One of the larger ironies of the book is that Orwell fled this unjust social hierarchy only to find among the down and out an even more elaborate and rigidly military caste system. The staff of the hotel descended from the exalted heights of the
patron
and manager, through the
maître d'hôtel
, head cook,
chef du personnel
, other cooks, and waiters, to laundresses, apprentice waiters and finally
plongeurs
(who aspired to become lavatory attendants) and who had only chambermaids and
cafétiers
below them. And a similar social line existed among the London beggars, “between those who merely cadge and those who attempt to give some value for money” (123).
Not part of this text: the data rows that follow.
import Summits.Ventures.DiscreteObjects.Hadamard.ConferenceRoute668
import Summits.Ventures.DiscreteObjects.Hadamard.ConferenceSymmetrization
import Summits.Ventures.DiscreteObjects.Hadamard.ConferenceGraph333

/-!
# The order-334 routes to H(668), assembled (kernel): `srg(333,166,82,83) ⇒ C(334) ⇒ symmetric C(334) ⇒ SYMMETRIC H(668)`

Framing: lottery ticket; floor = certified bounds/negative ranges.  Cell pub-namedobj (venture DiscreteObjects),
target (H), hadamard gen 27.  Composition of the gen-27 files `ConferenceRoute668` (doubling), `ConferenceSymmetrization`
(Delsarte–Goethals–Seidel) and `ConferenceGraph333` (Seidel matrices of conference graphs):
* `symm_double_transpose` — the doubled matrix `[[S + I, S − I], [Sᵀ − I, −Sᵀ − I]]` of a symmetric `S` is symmetric;
* **`symmHadamard668_of_conference334`** — ANY conference matrix of order `334` yields a SYMMETRIC Hadamard matrix of order
  `668` (sign it to a symmetric conference matrix by DGS, then double): so `C(334)` would settle two open named objects,
  `H(668)` and a symmetric `H(668)` (Balonin–Seberry's propus list has `4·167` unresolved);
* **`hadamard668_of_srg333`**, **`symmHadamard668_of_srg333`** — a conference graph `srg(333, 166, 82, 83)` yields `C(334)` and
  hence a (symmetric) `H(668)`.
WORDS: dictionary (plug-ins about hypothetical objects); `srg(333,166,82,83)`, `C(334)`, `H(668)` all OPEN; no order excluded.
Ours; no `sorry`.
-/

namespace Summit.Ventures.DiscreteObjects.Hadamard

open Finset BigOperators Matrix

open Literature.Combinatorics.Designs.GoethalsSeidel (IsHadamardMatrix)

variable {ι : Type*} [Fintype ι] [DecidableEq ι]

omit [Fintype ι] in
/-- the conference doubling of a SYMMETRIC matrix is symmetric. -/
theorem symm_double_transpose (S : Matrix ι ι ℤ) (hS : Sᵀ = S) :
    (Matrix.fromBlocks (S + 1) (S - 1) (Sᵀ - 1) (-Sᵀ - 1))ᵀ = Matrix.fromBlocks (S + 1) (S - 1) (Sᵀ - 1) (-Sᵀ - 1) := by
  rw [Matrix.fromBlocks_transpose, hS]
  simp [Matrix.transpose_add, Matrix.transpose_sub, Matrix.transpose_neg, Matrix.transpose_one, hS]

/-- **Every conference matrix of order `334` yields a SYMMETRIC Hadamard matrix of order `668`**: DGS-sign `C` to a symmetric
conference matrix `S = (d_i C_ij e_j)` (`conference334_symm_signing`), then double it (`conference_double_isHadamard`). -/
theorem symmHadamard668_of_conference334 (hι : Fintype.card ι = 334) {C : Matrix ι ι ℤ} (hdiag : ∀ i, C i i = 0)
    (hoff : ∀ i j, i ≠ j → C i j = 1 ∨ C i j = -1) (hC : C * Cᵀ = (333 : ℤ) • (1 : Matrix ι ι ℤ)) :
    ∃ H : Matrix (ι ⊕ ι) (ι ⊕ ι) ℤ, IsHadamardMatrix H ∧ Hᵀ = H ∧ Fintype.card (ι ⊕ ι) = 668 := by
  obtain ⟨d, e, -, -, hsym, hSd, hSo, hSg⟩ := conference334_symm_signing hι hdiag hoff hC
  set S : Matrix ι ι ℤ := Matrix.of fun i j => d i * C i j * e j with hSdef
  have hST : Sᵀ = S := by ext i j; rw [Matrix.transpose_apply]; exact (hsym i j).symm
  refine ⟨_, (hadamard668_of_conference334 hι S hSd hSo hSg).1, symm_double_transpose S hST, by rw [Fintype.card_sum, hι]⟩

/-- **A conference graph `srg(333, 166, 82, 83)` yields a Hadamard matrix of order `668`** (through its bordered Seidel matrix,
a symmetric `C(334)`, and the doubling). -/
theorem hadamard668_of_srg333 {V : Type*} [Fintype V] [DecidableEq V] (hV : Fintype.card V = 333) (A : Matrix V V ℤ)
    (h01 : ∀ x y, A x y = 0 ∨ A x y = 1) (hsymm : ∀ x y, A y x = A x y) (hdiag : ∀ x, A x x = 0)
    (hk : ∀ x, ∑ y, A x y = 166) (hsrg : ∀ x y, ∑ z, A x z * A z y = 83 * (1 + (if x = y then 1 else 0)) - A x y) :
    ∃ H : Matrix ((Option V) ⊕ (Option V)) ((Option V) ⊕ (Option V)) ℤ,
      IsHadamardMatrix H ∧ Hᵀ = H ∧ Fintype.card ((Option V) ⊕ (Option V)) = 668 := by
  obtain ⟨h1, h2, h3, h4, h5⟩ := conference334_of_srg333 hV A h01 hsymm hdiag hk hsrg
  set C : Matrix (Option V) (Option V) ℤ := Matrix.of fun p q => Option.elim p (Option.elim q 0 (fun _ => 1))
      (fun x => Option.elim q 1 (fun y => 1 - (if x = y then 1 else 0) - 2 * A x y)) with hCdef
  have hCT : Cᵀ = C := by ext p q; rw [Matrix.transpose_apply]; exact h3 p q
  exact ⟨_, (hadamard668_of_conference334 h5 C h1 h2 h4).1, symm_double_transpose C hCT,
    by rw [Fintype.card_sum, h5]⟩

end Summit.Ventures.DiscreteObjects.Hadamard
import Summits.HubbardSuperconductivity.HubbardSuperconductivity.Theorems.AnisotropyChordTransferFibre3FinXDEvalW

/-!
# Route `AnisotropyChord` / H0 rotor rung: FIN per-`L` row-D (KT-2a″) cell facts, `L = 22`, cells 8–8

Kernel facts `xdCellAny0 22 (49/50) la lb aD = true` (in-kernel point tables, zero data; `decide +kernel`) for the combined-cell
grid of `L = 22` (g5 design, 1–2.5 % cells); assembled in `…FinXDTwentyTwo`.  Prover seat `hubbard-h0-rotor-p3` g7; helper for piece A =
stmt-HubbardSuperconductivity-23918 of rung 19089 (`--supports`, helper class).  WHAT THIS IS NOT: nothing here proves superconductivity in the
Hubbard model (rotor TARGET as worded stays FALSE, g15 verdict); kernel facts for ONE hypothesis of ONE conditional reduction.
-/

set_option linter.dupNamespace false
set_option autoImplicit false

namespace Summit.HubbardSuperconductivity.HubbardSuperconductivity.Theorems.AnisotropyChord.Transfer.Fibre3

namespace FinXD

/-- cell 8 of `L = 22` (`hi`). [folklore] -/
theorem xd22_8 : xdCellAny0 22 (49/50 : ℚ) 156114512937497 160067033813698 (1 : ℚ) = true := by (rw [← xdCellAnyW0_eq]; decide +kernel)

end FinXD

end Summit.HubbardSuperconductivity.HubbardSuperconductivity.Theorems.AnisotropyChord.Transfer.Fibre3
Perhaps the most interesting aspect of the book is Orwell's description of the psychology of poverty, as he discovered it in the hotels, hospitals, pawnshops and parks of the mean and degenerate Paris of Zola and of Baudelaire's “Tableaux Parisiens”; and in his “very narrow street—a ravine of tall, leprous houses, lurching towards one another in queer attitudes, as though they had all been frozen in the act of collapse” (5), whose ancient and sinister quality suggests the medieval city of Villon and of Hugo's
Notre Dame de Paris.

Orwell seemed happier as a
plongeur
than as a tramp, perhaps because it was easier to be
déclassé
outside his own country, and because he was
fresher and the life had an exotic tinge despite the patina of antique filth. He speaks of the eccentric freedom from the normal and the decent, the mindless acceptance when you reach destitution after anticipating it for so long, the animal contentment of the simple rhythm of work and sleep. But in the long run, of course, the degrading human effects are disastrous. Hunger reduces men to a spineless, brainless condition and malnutrition destroys their manhood, while extreme poverty cuts men off from contact with women: “The evil of poverty is not so much that it makes a man suffer as that it rots him physically and spiritually” (148).